**WORK REQUEST:** Write out again, exactly, the lines below starting at the one with "theorem cast_unitVec_apply (β" and ending at the one with "split_ifs <;> simp".

**DATA TO EXAMINE:**
-----

/-!
# `BalabanUV.Beta.FP.WilsonCubicGerm` — road «FP» for binder row D1, row H2-G-STENCIL (owner b2b-balaban-beta-d1-p3, journal l.20595 (3)):
# THE CUBIC GERM OF THE WILSON ACTION'S FIELD–FIELD CUBIC STENCIL IS THE YANG–MILLS GERM, COEFFICIENT ONE — `cubicGermOf (wilsonA 3) = ymGerm`

HONEST DEPENDENCY (page 1, mandatory): continuum YM on T⁴ ⇐ BetaPertH ∧ nine spine estimates (0/9 proved); BetaPertH ⇐ (D1) ∧ (D4) ∧ CAP+tail;
G-an2-4 gates asym, D1 and NE2/3/4.  HONEST FRAMING (cell contract, verbatim): «discharging `BetaPertH` makes Bałaban's UV stability UNCONDITIONAL —
a real constructive-QFT result; it is NOT the continuum limit and NOT the Clay problem.»  THIS MODULE DISCHARGES NOTHING of the wall: it is finite
bookkeeping (list moments of an3-g16's graded `ℤ⁴` transcription `WilsonStencilZ4.wilsonStn` of the Wilson action's `B`-linear one-bond Hessian vertex,
and a `∑'`-over-`ℤ⁴ × ℤ⁴` ↔ list-sum dictionary) feeding the coefficient tables of `FP/MarginalUniqueness`.  `[our object]`/`[folklore]` throughout; nothing
is cited, no `def … : Prop`, 0 sorry.  NOT the averaging-jet blocks `(inl, inr)`, NOT the transfer to the perfect stencil `SPerfOf`, NOT (H2-b), NOT hasym,
NOT D1, NOT BetaPertH, NOT continuum, NOT Clay.

ABSOLUTE RULE (cell charter, verbatim): «No internally-minted statement may enter as a cited fact. Every hypothesis is either kernel-proved in this package or a
verbatim quotation of a PUBLISHED theorem with page reference. The manuscript(s) under audit are NOT citable for their own disputed steps — they are the thing
under adjudication; programme-internal (2001/route/tribunal) claims are never citable.»

THE INDEX CONVENTION (statement-first protocol, journal INTENT of b2b-balaban-gan24-formalise-leaf-02-g36).  For a first-order stencil family
`S : Fin 4 → (Fin 4 → ℤ) → MKer 4 (Fib 3)` (background bond `(λ, u)`; rows `(x, inl μ)`, columns `(z, inl ν)` on the field block of the packed fibre),
`cubicGermOf S μ ν λ κ i := ∑' (x, z) ∈ ℤ⁴ × ℤ⁴, S λ 0 x z (inl μ) (inl ν) · (x κ if i = 0, z κ if i = 1)`: leg 1 = the ROW fluctuation leg `(x, μ)` (momentum
`p`, `i = 0` = first moment in `x_κ`), leg 2 = the COLUMN fluctuation leg `(z, ν)` (momentum `q`, `i = 1` = first moment in `z_κ`), leg 3 = the BACKGROUND bond
`(0, λ)` (momentum `r = −p − q`); moments relative to the background site; colour stripped in an2's `ad(t_c)`-coefficient convention (`StepJetData` §5).  Up to
the common Fourier factor `i·(2π)⁴δ(p+q+r)` these are the coefficients `L μ ν λ κ 0 ∕ 1` of `B¹_μ B²_ν B³_λ p_κ ∕ q_κ` in `MarginalUniqueness`'s encoding.

WHAT IS PROVED (part 2 of 2; part 1 = `FP/GradedStencilMoments`: the list moments `mom0 ∕ momX ∕ momY`, `moments_of_graded`, and the `∑'` ↔ list dictionary
`hasSum_real_apply_mul`, consumed BY NAME).
* §3 `wEntry 3 λ 0 = real unitVec 0 0 (wilsonStn λ 1)` entrywise on `ℤ⁴` (`WilsonStencilZ4.real_wilsonStn` with `Λ := ℤ⁴`, `lift unitVec = id`).
* §4 FIRST MOMENTS OF THE MAIN STENCIL: `momX (mainStn γ A) κ = [γ = κ]·copies A + 2·spinMat κ γ A`,
  `momY (mainStn γ A) κ = −[γ = κ]·copies A + 2·spinMat κ γ A + 2·dirBlock γ κ A` (`sTot = −2` BY NAME); the remainder `remStn` (`Graded 2`) has none.
* §5 `hasSum_wilsonA_mul` (pairing `wilsonA 3 λ 0` against ANY weight = antisymmetrised list pairing of `wilsonStn λ 1`; `_at`: any site `u`), `tsum_wilsonA_eq_zero` (zeroth
  moment vanishes), **`cubicGermOf_wilsonA : cubicGermOf (wilsonA 3) = ymGerm`** — the germ of an2's antisymmetrised colourless Wilson table (field–field block = an3's
  `WilsonReflectionFrame.S₀A`) IS the Yang–Mills germ with coefficient EXACTLY `1`; corollaries BY NAME: `WardGerm (cubicGermOf (wilsonA 3)) (quadGerm 1 0 0)`
  (so `cQ = 1` = the germ coefficient of the contact form `Lc`, consistent with `WilsonDivergenceContact.S₀A_div_Z`), `Anti12`, `Anti13`, `FlipInvariant`,
  `PermInvariant`.
Provenance: G-an2-4 formalisation swarm seat b2b-balaban-gan24-formalise-leaf-02 gen 36 (cross-lane on road FP), 2026-08-20.
-/

noncomputable section

namespace Summit.QuantumFields.BalabanUV.Beta.FP.WilsonCubicGerm

open Finset
open scoped BigOperators
open Literature.MathematicalPhysics.QuantumFieldTheory.Balaban1983to89
open Literature.MathematicalPhysics.QuantumFieldTheory.Balaban1983to89.Beta
open Literature.MathematicalPhysics.QuantumFieldTheory.Balaban1983to89.Beta.DyadicShell (Pt)
open Literature.MathematicalPhysics.QuantumFieldTheory.Balaban1983to89.Beta.GradedBubbles (LP Stn rowSh colSh smulS rowDiff colDiff Graded
  IsStep)
open Literature.MathematicalPhysics.QuantumFieldTheory.Balaban1983to89.Beta.BubbleTable (elemIns elemIns_apply)
open Literature.MathematicalPhysics.QuantumFieldTheory.Balaban1983to89.Beta.GhostTable (copies)
open Literature.MathematicalPhysics.QuantumFieldTheory.Balaban1983to89.Beta.SpinTable (spinMat spinMat_apply spinDir_apply)
open Literature.MathematicalPhysics.QuantumFieldTheory.Balaban1983to89.Beta.PlaquetteStencil (dirBlock dirBlock_apply)
open Literature.MathematicalPhysics.QuantumFieldTheory.Balaban1983to89.Beta.PlaquetteWeitzenbock (sTot)
open Literature.MathematicalPhysics.QuantumFieldTheory.Balaban1983to89.Beta.StepJetData (wilsonA wEntry)
open Literature.MathematicalPhysics.QuantumFieldTheory.Balaban1983to89.Beta.OneStepResolventKernel (Fib)
open Literature.MathematicalPhysics.QuantumFieldTheory.Balaban1983to89.Beta.ExpKernelCalculus (MKer)
open Summit.QuantumFields.BalabanUV.Beta.GradedStencilDictionary (real lift real_nil real_cons real_append)
open Summit.QuantumFields.BalabanUV.Beta.FP.GradedStencilMoments
open Summit.QuantumFields.BalabanUV.Beta.WilsonStencilZ4 (pt jointDiff currentStn spinTerm spinStn vecStn divTerm divStn mainStn remStn wilsonStn
  graded_remStn real_wilsonStn)
open Summit.QuantumFields.BalabanUV.Beta.FP.MarginalUniqueness (CubicGerm ymGerm δ δ_comm PermInvariant FlipInvariant Anti12 Anti13 ymGerm_permInvariant
  ymGerm_anti12 ymGerm_anti13)
open Summit.QuantumFields.BalabanUV.Beta.FP.WardNormalisation (WardGerm quadGerm wardGerm_ymGerm)
open Summit.QuantumFields.BalabanUV.Beta.FP.MarginalUniquenessWardMinimal (flipInvariant_ymGerm)

/-! ## §3 On `ℤ⁴` itself: an2's colourless Wilson entry is the realised Wilson stencil -/

section Lattice

/-- [folklore] on `Λ := ℤ⁴` with the coordinate frame, the additive extension is the identity: `lift unitVec w = w`. -/
theorem lift_unitVec_self (w : Fin 4 → ℤ) : lift (B6BondElimination.unitVec (d := 4)) w = w := by
  funext j
  simp only [lift, Finset.sum_apply, Pi.smul_apply, B6BondElimination.unitVec_apply, smul_eq_mul, mul_ite, mul_one, mul_zero,
    Finset.sum_ite_eq, Finset.mem_univ, if_true]

/-- [folklore] **an2's colourless Wilson ENTRY at the background site `0` is an ENTRY OF THE REALISED `ℤ⁴` STENCIL** `wilsonStn λ 1`
(`WilsonStencilZ4.real_wilsonStn` on `Λ := ℤ⁴`, colourless instance `C := Unit`, `A := 1`). -/
theorem wEntry_eq_real (lam : Fin 4) (x z : Fin 4 → ℤ) (μ ν : Fin 4) :
    wEntry 3 lam 0 x z μ ν =
      real (B6BondElimination.unitVec (d := 4)) (0 : Fin 4 → ℤ) 0 (wilsonStn lam (1 : Matrix Unit Unit ℝ)) (x, ((), μ)) (z, ((), ν)) := by
  unfold wEntry
  rw [real_wilsonStn]

/-- [folklore] an2's antisymmetrised field–field block in terms of `wEntry` (definitional). -/
theorem wilsonA_inl_inl (lam : Fin 4) (u x z : Fin 4 → ℤ) (μ ν : Fin 4) :
    wilsonA 3 lam u x z (Sum.inl μ) (Sum.inl ν) = (1 / 2 : ℝ) * (wEntry 3 lam u x z μ ν - wEntry 3 lam u z x ν μ) := rfl

end Lattice

/-! ## §4 The first moments of the main stencil (current + `sTot`·spin + `2`·longitudinal); the remainder has none -/

section MainMoments

variable {C : Type*}

/-- [folklore] the three moments of the origin pair `pt m`: `m`, `0`, `0`. -/
theorem moments_pt {I : Type*} (m : Matrix I I ℝ) (κ : Fin 4) : mom0 (pt m) = m ∧ momX (pt m) κ = 0 ∧ momY (pt m) κ = 0 := by
  refine ⟨?_, ?_, ?_⟩ <;> simp [pt, mom0, momX, momY]


/-- [folklore] the coordinate of a frame vector: `(unitVec β) κ = [κ = β]` (as a real number). -/
theorem cast_unitVec_apply (β κ : Fin 4) : ((BubbleTransfer.unitVec β κ : ℤ) : ℝ) = if κ = β then 1 else 0 := by
  rw [BubbleTransfer.unitVec, Pi.single_apply]
  split_ifs <;> simp

/-- [folklore] moments of the joint difference of the origin pair: `mom0 = 0`, `momX = a_κ · m`, `momY = b_κ · m`. -/
theorem moments_jointDiff_pt (a b : Pt) (m : Matrix (C × Fin 4) (C × Fin 4) ℝ) (κ : Fin 4) :
    mom0 (jointDiff a b (pt m)) = 0 ∧ momX (jointDiff a b (pt m)) κ = ((a κ : ℤ) : ℝ) • m ∧ momY (jointDiff a b (pt m)) κ = ((b κ : ℤ) : ℝ) • m := by
  obtain ⟨p0, px, py⟩ := moments_pt m κ
  obtain ⟨c0, cx, cy⟩ := moments_colSh b (pt m) κ
  obtain ⟨r0, rx, ry⟩ := moments_rowDiff a (colSh b (pt m)) κ
  obtain ⟨d0, dx, dy⟩ := moments_colDiff b (pt m) κ
  obtain ⟨j0, jx, jy⟩ := moments_append (rowDiff a (colSh b (pt m))) (colDiff b (pt m)) κ
  rw [jointDiff, j0, jx, jy, r0, rx, ry, d0, dx, dy, c0, p0, zero_add, zero_add, add_zero]
  exact ⟨rfl, rfl, rfl⟩

/-- [folklore] first moments of the COLOUR CURRENT: `momX = [κ = γ]·copies A`, `momY = −[κ = γ]·copies A`. -/
theorem moments_currentStn (γ : Fin 4) (A : Matrix C C ℝ) (κ : Fin 4) :
    momX (currentStn γ A) κ = (if κ = γ then (1 : ℝ) else 0) • copies (Fin 4) A ∧
      momY (currentStn γ A) κ = -((if κ = γ then (1 : ℝ) else 0) • copies (Fin 4) A) := by
  obtain ⟨p0, px, py⟩ := moments_pt (copies (Fin 4) A) κ
  obtain ⟨r0, rx, ry⟩ := moments_rowDiff (BubbleTransfer.unitVec γ) (pt (copies (Fin 4) A)) κ
  obtain ⟨d0, dx, dy⟩ := moments_colDiff (BubbleTransfer.unitVec γ) (pt (copies (Fin 4) A)) κ
  obtain ⟨s0, sx, sy⟩ := moments_smulS (-1 : ℝ) (colDiff (BubbleTransfer.unitVec γ) (pt (copies (Fin 4) A))) κ
  obtain ⟨j0, jx, jy⟩ := moments_append (rowDiff (BubbleTransfer.unitVec γ) (pt (copies (Fin 4) A)))
    (smulS (-1) (colDiff (BubbleTransfer.unitVec γ) (pt (copies (Fin 4) A)))) κ
  rw [currentStn, jx, jy, rx, ry, sx, sy, dx, dy, p0, cast_unitVec_apply, smul_zero, add_zero, zero_add, neg_one_smul]
  exact ⟨rfl, rfl⟩

/-- [folklore] first moments of ONE SPIN TERM: `momX = momY = −[κ = β]·spinMat β γ A`. -/
theorem moments_spinTerm (γ : Fin 4) (A : Matrix C C ℝ) (β κ : Fin 4) :
    momX (spinTerm γ A β) κ = -((if κ = β then (1 : ℝ) else 0) • spinMat β γ A) ∧
      momY (spinTerm γ A β) κ = -((if κ = β then (1 : ℝ) else 0) • spinMat β γ A) := by
  obtain ⟨-, hx, hy⟩ := moments_jointDiff_pt (-BubbleTransfer.unitVec β) (-BubbleTransfer.unitVec β) (spinMat β γ A) κ
  rw [spinTerm, hx, hy, Pi.neg_apply, Int.cast_neg, cast_unitVec_apply, neg_smul]
  exact ⟨rfl, rfl⟩

/-- [folklore] first moments of the SPIN STENCIL: `momX = momY = −spinMat κ γ A`. -/
theorem moments_spinStn (γ : Fin 4) (A : Matrix C C ℝ) (κ : Fin 4) :
    momX (spinStn γ A) κ = -spinMat κ γ A ∧ momY (spinStn γ A) κ = -spinMat κ γ A := by
  have hx : ∀ β, momX (spinTerm γ A β) κ = -((if κ = β then (1 : ℝ) else 0) • spinMat β γ A) := fun β => (moments_spinTerm γ A β κ).1
  have hy : ∀ β, momY (spinTerm γ A β) κ = -((if κ = β then (1 : ℝ) else 0) • spinMat β γ A) := fun β => (moments_spinTerm γ A β κ).2
  have hs : ∀ f : Fin 4 → Matrix (C × Fin 4) (C × Fin 4) ℝ,
      -((if κ = 0 then (1 : ℝ) else 0) • f 0) + -((if κ = 1 then (1 : ℝ) else 0) • f 1) + -((if κ = 2 then (1 : ℝ) else 0) • f 2) +
        -((if κ = 3 then (1 : ℝ) else 0) • f 3) = -f κ := by
    intro f
    fin_cases κ <;> simp
  refine ⟨?_, ?_⟩
  · simp only [spinStn, (moments_append _ _ κ).2.1, hx]
    exact hs fun β => spinMat β γ A
  · simp only [spinStn, (moments_append _ _ κ).2.2, hy]
    exact hs fun β => spinMat β γ A

/-- [folklore] first moments of ONE LONGITUDINAL TERM: `momX = 0`, `momY = [κ = μ]·dirBlock γ μ A`. -/
theorem moments_divTerm (γ : Fin 4) (A : Matrix C C ℝ) (μ κ : Fin 4) :
    momX (divTerm γ A μ) κ = 0 ∧ momY (divTerm γ A μ) κ = (if κ = μ then (1 : ℝ) else 0) • dirBlock γ μ A := by
  obtain ⟨p0, px, py⟩ := moments_pt (dirBlock γ μ A) κ
  obtain ⟨d0, dx, dy⟩ := moments_colDiff (-BubbleTransfer.unitVec μ) (pt (dirBlock γ μ A)) κ
  obtain ⟨c0, cx, cy⟩ := moments_colSh (BubbleTransfer.unitVec γ) (colDiff (-BubbleTransfer.unitVec μ) (pt (dirBlock γ μ A))) κ
  obtain ⟨s0, sx, sy⟩ := moments_smulS (-1 : ℝ)
    (colSh (BubbleTransfer.unitVec γ) (colDiff (-BubbleTransfer.unitVec μ) (pt (dirBlock γ μ A)))) κ
  rw [divTerm, sx, sy, cx, cy, dx, dy, d0, p0, Pi.neg_apply, Int.cast_neg, cast_unitVec_apply]
  refine ⟨by rw [smul_zero], ?_⟩
  simp only [smul_zero, add_zero, neg_smul, one_smul, neg_neg]

/-- [folklore] first moments of the LONGITUDINAL STENCIL: `momX = 0`, `momY = dirBlock γ κ A`. -/
theorem moments_divStn (γ : Fin 4) (A : Matrix C C ℝ) (κ : Fin 4) :
    momX (divStn γ A) κ = 0 ∧ momY (divStn γ A) κ = dirBlock γ κ A := by
  have hx : ∀ μ, momX (divTerm γ A μ) κ = 0 := fun μ => (moments_divTerm γ A μ κ).1
  have hy : ∀ μ, momY (divTerm γ A μ) κ = (if κ = μ then (1 : ℝ) else 0) • dirBlock γ μ A := fun μ => (moments_divTerm γ A μ κ).2
  have hs : ∀ f : Fin 4 → Matrix (C × Fin 4) (C × Fin 4) ℝ,
      (if κ = 0 then (1 : ℝ) else 0) • f 0 + (if κ = 1 then (1 : ℝ) else 0) • f 1 + (if κ = 2 then (1 : ℝ) else 0) • f 2 +
        (if κ = 3 then (1 : ℝ) else 0) • f 3 = f κ := by
    intro f
    fin_cases κ <;> simp
  refine ⟨?_, ?_⟩
  · simp only [divStn, (moments_append _ _ κ).2.1, hx, add_zero]
  · simp only [divStn, (moments_append _ _ κ).2.2, hy]
    exact hs fun μ => dirBlock γ μ A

-----

**EXERCISE RESPONSE:**
theorem cast_unitVec_apply (β κ : Fin 4) : ((BubbleTransfer.unitVec β κ : ℤ) : ℝ) = if κ = β then 1 else 0 := by
  rw [BubbleTransfer.unitVec, Pi.single_apply]
  split_ifs <;> simp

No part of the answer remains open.